Editor’s Note: Please note that the information contained herein is meant only for general education: This should not be construed as Tax Advice.   Personal attributes could make a material difference in the advice given, so, before taking action, please consult your tax advisor or CPA.

 

Insurance is Always a Good Bet.

Headline: Who provides Insurance to crypto exchanges?

Date:

As cryptocurrency markets mature, they are attracting players from other industries.
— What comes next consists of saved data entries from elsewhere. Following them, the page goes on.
import Summits.Ventures.PercRepro.RankLevelSetRuleQElevenCertDefsHi1

/-!
# PercRepro — THE PARTIAL PRODUCTS OF THE UPPER CERTIFICATE OF THE FAMILY `k = 11` (p4, gen 25; C-044; paper §13.7): the two identities
`N^h·na + D^h·nb = P^h` (`h = A, B`; the upper convergent, eighths of the short factor), each one `ring` with the short half-factor on the left.
No `sorry`; axioms standard.
-/

namespace PercRepro

set_option maxHeartbeats 6400000 in
set_option maxRecDepth 16384 in
/-- The partial product identity A of the upper certificate: `N_17^A·na + D_17^A·nb` in `(q, m)` — the short part
(15 + 16 monomials) on the left of each product. -/
lemma eleven_upper_prodA (q m : ℚ) :
    cfSeventeenN8A q m * naEleven q m + cfSeventeenD8A q m * nbEleven q m = pUpperElevenA q m := by
  unfold cfSeventeenN8A cfSeventeenD8A naEleven nbEleven pUpperElevenA; ring

set_option maxHeartbeats 6400000 in
set_option maxRecDepth 16384 in
/-- The partial product identity B of the upper certificate: `N_17^B·na + D_17^B·nb` in `(q, m)` — the short part
(16 + 17 monomials) on the left of each product. -/
lemma eleven_upper_prodB (q m : ℚ) :
    cfSeventeenN8B q m * naEleven q m + cfSeventeenD8B q m * nbEleven q m = pUpperElevenB q m := by
  unfold cfSeventeenN8B cfSeventeenD8B naEleven nbEleven pUpperElevenB; ring

end PercRepro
The insurance industry is one of them.   Before you fall asleep, this is actually really important, as the insurance markets will likely form the vanguard of normalization of cryptocurrency.  And you, dear reader, may stand to make a tidy profit in USD from buying very real shares of ownership in these companies.

Why Does the Cryptocurrency Ecosystem Need Insurance? 

Why do you need health insurance?   In case you have any catastrophic incident that lands you in the hospital, you need insurance to keep you from going bankrupt.  So often, this is because of (at least partially) the uncontrollable actions of others, you need insurance.  With rug pulls, heartbeat schemes and many others, the need for insurance seems axiomatic for the individual.    So it is for businesses who deal with cryptocurrencies.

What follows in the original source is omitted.